Check the 1888, 1890, and/or 1892 Chicago Voter Registration records on Ancestry. They have a column for "Date of Papers" and "Court" which may tell you where and when your ancestor likely naturalized. If the naturalization took place outside Cook County, you will be able to pursue the documentation.

If evidence of an individual's citizenship was lost in the Chicago Fire, he may have gone to court to prove and document his status. Check with the Circuit Court Archives to see if any record of that might be available.

Check the 1870 census to see if an individual born outside of the United States was listed as a male citizen, 21 years of age or order. If so, he likely naturalized before the census was taken. The 1900, 1910, and 1920 censuses also asked about citizenship status.

Why did my ancestor naturalize in the Criminal Court?
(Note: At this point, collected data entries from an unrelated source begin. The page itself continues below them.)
import Mathlib.RingTheory.MvPolynomial.EulerIdentity
import Literature.Computability.AlgebraicComplexity.MignonRessayreBound
import Summits.ValiantsHypothesis.ValiantsHypothesis.Theorems.RefutationDegreeBeyondHessianSosStubEvenTransfer

/-!
# Crux `RefutationDegree.BeyondHessianSos` (stmt-ValiantsHypothesis-5643), line `Sketch` —
# the Hessian toolkit of the kernel-flat argument (and stub `stub_pointChoice`)

Support file (`--supports stmt-ValiantsHypothesis-5643`) for the `+1` step past the Mignon–Ressayre
bound proved in `RefutationDegreeBeyondHessianSosPlusOne.lean` (`dc(per_n) ≥ ⌈n²/2⌉ + 1`, hence the
semantic half of the crux — infeasibility of `Rep(n, ⌊n²/2⌋ + 1)` — for every odd `n ≥ 3`).
Elementary bookkeeping about a square matrix `B` of affine linear forms whose row `i₀` vanishes at
the origin (the situation after translating a representation `per = det A` to a zero `y₀` of `per`
and multiplying on the left by a constant matrix whose row `i₀` is a left-kernel vector of `A(y₀)`):

* `hess0_det_of_row`, `linPart_det_of_row` — Laplace expansion along the row `i₀` and the product
  rule: the Hessian of `det B` at the origin is `Σ_j ± (a_j b_jᵀ + b_j a_jᵀ)` and its gradient is
  `Σ_j ± M_j(0) a_j`, with `a_j` the linear part of `B i₀ j` (the computation inside the tree's
  `rank_hess0_det_le_of_row`, Mignon–Ressayre 2004 §2, kept in closed form instead of as a rank
  bound);
* `dotProduct_hess0_det_mulVec_eq_zero`, `linPart_det_dotProduct_eq_zero` — hence the KERNEL FLAT
  `K' = {v : a_j ⬝ v = 0 ∀ j}` is totally isotropic for the Hessian form of `det B` at the origin
  and lies in the kernel of its gradient;
* `linPart_transl_dotProduct_self`, `dotProduct_hess0_transl_mulVec` — Euler's identities at a
  point for a homogeneous `f`: `∇f(y) ⬝ y = d f(y)` and `yᵀ Hess f(y) v = (d-1) ∇f(y) ⬝ v`;
* `stub_pointChoice` — the registered stub "choice of the Mignon–Ressayre point" of the lead
  skeleton `Cruxes/BeyondHessianSos/Lines/Sketch.lean`, which is the landed
  `EvenTransfer.exists_vecMul_map_eval_ne_zero` (file `…StubEvenTransfer.lean`, same line) at `ℂ`.

The affine bookkeeping (`EvenTransfer.vecMul_map_eval`) and the point choice are imported from the
stub file `RefutationDegreeBeyondHessianSosStubEvenTransfer.lean`, not restated.
-/

noncomputable section

-- single-conjunct layout: Sub = Summit, duplicated namespace component intended
set_option linter.dupNamespace false

namespace Summit.ValiantsHypothesis.ValiantsHypothesis.Theorems.RefutationDegreeBeyondHessianSos

open Literature.Computability.AlgebraicComplexity MvPolynomial Matrix Module

section DetHessian

variable {K : Type*} [Field K] {σ : Type*}

/-- Product rule for the linear part at the origin:
`∇(fg)(0) = f(0) ∇g(0) + g(0) ∇f(0)`. -/
theorem linPart_mul (f g : MvPolynomial σ K) :
    linPart (f * g) = constantCoeff f • linPart g + constantCoeff g • linPart f := by
  ext s
  simp only [linPart_apply, Pi.add_apply, Pi.smul_apply, smul_eq_mul, Derivation.leibniz,
    map_add, map_mul]

/-- `∇(c f)(0) = c ∇f(0)` for a constant `c`. -/
theorem linPart_C_mul (c : K) (f : MvPolynomial σ K) : linPart (C c * f) = c • linPart f := by
  ext s
  simp [linPart_apply, Derivation.leibniz]

/-- If the row `i₀` of a matrix `B` of affine linear forms vanishes at the origin, the Hessian of
`det B` at the origin is the symmetrised sum `Σ_j ± (a_j b_jᵀ + b_j a_jᵀ)` with `a_j` the linear
part of `B i₀ j` and `b_j` that of the complementary minor (Laplace expansion along the row `i₀`;
the computation inside `rank_hess0_det_le_of_row`). -/
theorem hess0_det_of_row {n : ℕ} (B : Matrix (Fin (n + 1)) (Fin (n + 1)) (MvPolynomial σ K))
    (i₀ : Fin (n + 1)) (hdeg : ∀ j, (B i₀ j).totalDegree ≤ 1)
    (hcc : ∀ j, constantCoeff (B i₀ j) = 0) :
    hess0 B.det = ∑ j : Fin (n + 1), ((-1 : K) ^ (i₀ + j : ℕ)) •
      (vecMulVec (linPart (B i₀ j)) (linPart (B.submatrix i₀.succAbove j.succAbove).det) +
        vecMulVec (linPart (B.submatrix i₀.succAbove j.succAbove).det) (linPart (B i₀ j))) := by
  classical
  rw [Matrix.det_succ_row B i₀, map_sum]
  refine Finset.sum_congr rfl fun j _ => ?_
  rw [show ((-1 : MvPolynomial σ K) ^ (i₀ + j : ℕ)) = C ((-1 : K) ^ (i₀ + j : ℕ)) by simp,
    mul_assoc, hess0_C_mul, hess0_mul, hess0_eq_zero_of_totalDegree_le_one (hdeg j), hcc j]
  simp

/-- Under the same hypothesis, the linear part of `det B` at the origin is a combination of the
linear parts `a_j` of the entries of the row `i₀`. -/
theorem linPart_det_of_row {n : ℕ} (B : Matrix (Fin (n + 1)) (Fin (n + 1)) (MvPolynomial σ K))
    (i₀ : Fin (n + 1)) (hcc : ∀ j, constantCoeff (B i₀ j) = 0) :
    linPart B.det = ∑ j : Fin (n + 1), (((-1 : K) ^ (i₀ + j : ℕ)) *
      constantCoeff (B.submatrix i₀.succAbove j.succAbove).det) • linPart (B i₀ j) := by
  classical
  rw [Matrix.det_succ_row B i₀]
  ext s
  simp only [linPart_apply, map_sum, Finset.sum_apply, Pi.smul_apply, smul_eq_mul]
  refine Finset.sum_congr rfl fun j _ => ?_
  rw [show ((-1 : MvPolynomial σ K) ^ (i₀ + j : ℕ)) = C ((-1 : K) ^ (i₀ + j : ℕ)) by simp,
    mul_assoc]
  simp only [Derivation.leibniz, pderiv_C, map_add, map_mul, constantCoeff_C, hcc j,
    smul_eq_mul, add_zero, mul_zero]
  ring

variable [Fintype σ]

/-- `v ⬝ (a bᵀ) v' = (a ⬝ v) (b ⬝ v')`. -/
theorem dotProduct_vecMulVec_mulVec (v a b v' : σ → K) :
    v ⬝ᵥ (vecMulVec a b *ᵥ v') = (a ⬝ᵥ v) * (b ⬝ᵥ v') := by
  simp only [dotProduct, mulVec, vecMulVec_apply]
  rw [Finset.sum_mul_sum]
  refine Finset.sum_congr rfl fun i _ => ?_
  rw [Finset.mul_sum]
  refine Finset.sum_congr rfl fun j _ => ?_
  ring

/-- **Isotropy of the kernel flat, second order**: if the row `i₀` of the affine matrix `B`
vanishes at the origin, the Hessian form of `det B` at the origin vanishes on pairs of vectors
annihilated by the linear parts of the entries of that row. -/
theorem dotProduct_hess0_det_mulVec_eq_zero {n : ℕ}
    (B : Matrix (Fin (n + 1)) (Fin (n + 1)) (MvPolynomial σ K))
    (i₀ : Fin (n + 1)) (hdeg : ∀ j, (B i₀ j).totalDegree ≤ 1)
    (hcc : ∀ j, constantCoeff (B i₀ j) = 0) (v v' : σ → K)
    (hv : ∀ j, linPart (B i₀ j) ⬝ᵥ v = 0) (hv' : ∀ j, linPart (B i₀ j) ⬝ᵥ v' = 0) :
    v ⬝ᵥ (hess0 B.det *ᵥ v') = 0 := by
  rw [hess0_det_of_row B i₀ hdeg hcc, Matrix.sum_mulVec, dotProduct_sum]
  refine Finset.sum_eq_zero fun j _ => ?_
  rw [Matrix.smul_mulVec, dotProduct_smul, Matrix.add_mulVec, dotProduct_add,
    dotProduct_vecMulVec_mulVec, dotProduct_vecMulVec_mulVec, hv j, hv' j]
  simp

/-- **Isotropy of the kernel flat, first order**: under the same hypothesis the gradient of
`det B` at the origin annihilates every vector annihilated by the linear parts of the row `i₀`. -/
theorem linPart_det_dotProduct_eq_zero {n : ℕ}
    (B : Matrix (Fin (n + 1)) (Fin (n + 1)) (MvPolynomial σ K))
    (i₀ : Fin (n + 1)) (hcc : ∀ j, constantCoeff (B i₀ j) = 0) (v : σ → K)
    (hv : ∀ j, linPart (B i₀ j) ⬝ᵥ v = 0) :
    linPart B.det ⬝ᵥ v = 0 := by
  rw [linPart_det_of_row B i₀ hcc, sum_dotProduct]
  refine Finset.sum_eq_zero fun j _ => ?_
  rw [smul_dotProduct, hv j, smul_zero]

end DetHessian

/-! ### Euler identities at a point -/

section Euler

variable {K : Type*} [Field K] {σ : Type*} [Fintype σ]

/-- Euler's identity at a point: `∇f(y) ⬝ y = d · f(y)` for `f` homogeneous of degree `d`. -/
theorem linPart_transl_dotProduct_self {f : MvPolynomial σ K} {d : ℕ} (hf : f.IsHomogeneous d)
    (y : σ → K) : linPart (transl y f) ⬝ᵥ y = (d : K) * eval y f := by
  simp only [dotProduct, linPart_apply, pderiv_transl, constantCoeff_transl]
  have h := congr_arg (eval y) hf.sum_X_mul_pderiv
  simp only [map_sum, map_mul, eval_X, nsmul_eq_mul, map_natCast] at h
  rw [← h]
  exact Finset.sum_congr rfl fun s _ => mul_comm _ _

/-- Euler's identity at a point, second order: `yᵀ Hess f(y) v = (d-1) · ∇f(y) ⬝ v` for `f`
homogeneous of degree `d`. -/
theorem dotProduct_hess0_transl_mulVec {f : MvPolynomial σ K} {d : ℕ} (hf : f.IsHomogeneous d)
    (y v : σ → K) :
    y ⬝ᵥ (hess0 (transl y f) *ᵥ v) = ((d - 1 : ℕ) : K) * (linPart (transl y f) ⬝ᵥ v) := by
  have key : ∀ t, ∑ s, y s * eval y (pderiv s (pderiv t f)) =
      ((d - 1 : ℕ) : K) * eval y (pderiv t f) := by
    intro t
    have h := congr_arg (eval y) (hf.pderiv (i := t)).sum_X_mul_pderiv
    simp only [map_sum, map_mul, eval_X, nsmul_eq_mul, map_natCast] at h
    exact h
  simp only [dotProduct, mulVec, hess0_transl, linPart_apply, pderiv_transl, constantCoeff_transl]
  calc ∑ s, y s * ∑ t, eval y (pderiv s (pderiv t f)) * v t
      = ∑ t, (∑ s, y s * eval y (pderiv s (pderiv t f))) * v t := by
        simp only [Finset.mul_sum, Finset.sum_mul]
        rw [Finset.sum_comm]
        exact Finset.sum_congr rfl fun t _ => Finset.sum_congr rfl fun s _ => by ring
    _ = ∑ t, ((d - 1 : ℕ) : K) * eval y (pderiv t f) * v t := by
        exact Finset.sum_congr rfl fun t _ => by rw [key t]
    _ = ((d - 1 : ℕ) : K) * ∑ t, eval y (pderiv t f) * v t := by
        rw [Finset.mul_sum]
        exact Finset.sum_congr rfl fun t _ => by ring

end Euler

/-! ### The registered stub `stub_pointChoice` -/

/-- **Stub `stub_pointChoice` of the lead skeleton `Cruxes/BeyondHessianSos/Lines/Sketch.lean`
(registered signature, over `ℂ`)**: for an affine representation `A` of `per_{p+3}` and a non-zero
left-kernel vector `κ` of `A(0)`, some diagonally permuted Mignon–Ressayre point
`y₀ ∘ (swap 0 a × swap 0 a)` has `κ A(·) ≠ 0` — the landed
`EvenTransfer.exists_vecMul_map_eval_ne_zero`. -/
theorem stub_pointChoice {p M : ℕ}
    (A : Matrix (Fin M) (Fin M) (MvPolynomial (Fin (p + 3) × Fin (p + 3)) ℂ))
    (hA : IsAffineDetRepr (perPoly (Fin (p + 3)) ℂ) A) (κ : Fin M → ℂ) (hκ0 : κ ≠ 0)
    (hκA : Matrix.vecMul κ (A.map MvPolynomial.constantCoeff) = 0) :
    ∃ a : Fin (p + 3), Matrix.vecMul κ
      (A.map (MvPolynomial.eval (mrPoint ℂ p ∘ Prod.map (Equiv.swap 0 a) (Equiv.swap 0 a)))) ≠ 0 :=
  EvenTransfer.exists_vecMul_map_eval_ne_zero A hA κ hκ0 hκA

end Summit.ValiantsHypothesis.ValiantsHypothesis.Theorems.RefutationDegreeBeyondHessianSos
Don't worry. It doesn't mean your ancestor was a criminal. But, it might mean that your ancestor was part of a pre-election push to naturalize immigrants so they could register to vote, especially if your ancestor naturalized in October. The Criminal Court was one that extended hours to accomodate those who wished to complete the process.1

1 See, for example, [no title], The Chicago Daily Tribune, 23 October 1872, p. 4, col. 2; digital image, Newspapers Publishers Extra ( : accessed 24 April 2018).

Was there naturalization fraud in Chicago?

Possibly. Check online newspapers to look for answers to this question. For example, a story from 1873 suggests that a saloon-keeper had a way of circumventing the legal naturalization process in order to help men become eligible to vote.1 Fraud was also a concern in 1892 when a plan to help keep the process honest was being discussed.2

1 "Fradulent Naturalization," Chicago Daily Herald, 3 November 1873, p. 2, col. 1; digital image, GenealogyBank ( : accessed 24 April 2017).
2 "Will Prevent Fraud. The Republicans Want an Honest Naturalization. Ask Democrats to Help," The Daily Inter Ocean (Chicago), 21 September 1892, p. 9, col. 1; digital image, GenealogyBank ( : accessed 24 April 2017).

Are naturalization records available on FamilySearch microfilm?

Yes. Many Cook County naturalization records can be found on FamilySearch films but they don't circulate anymore. So, unless you're in Salt Lake City, just get records held by the Circuit Court Archives by mail. The Wilmette Family History Center also has the films, but if you're in the Chicago area, why not just visit the Archives to take color photos of the originals?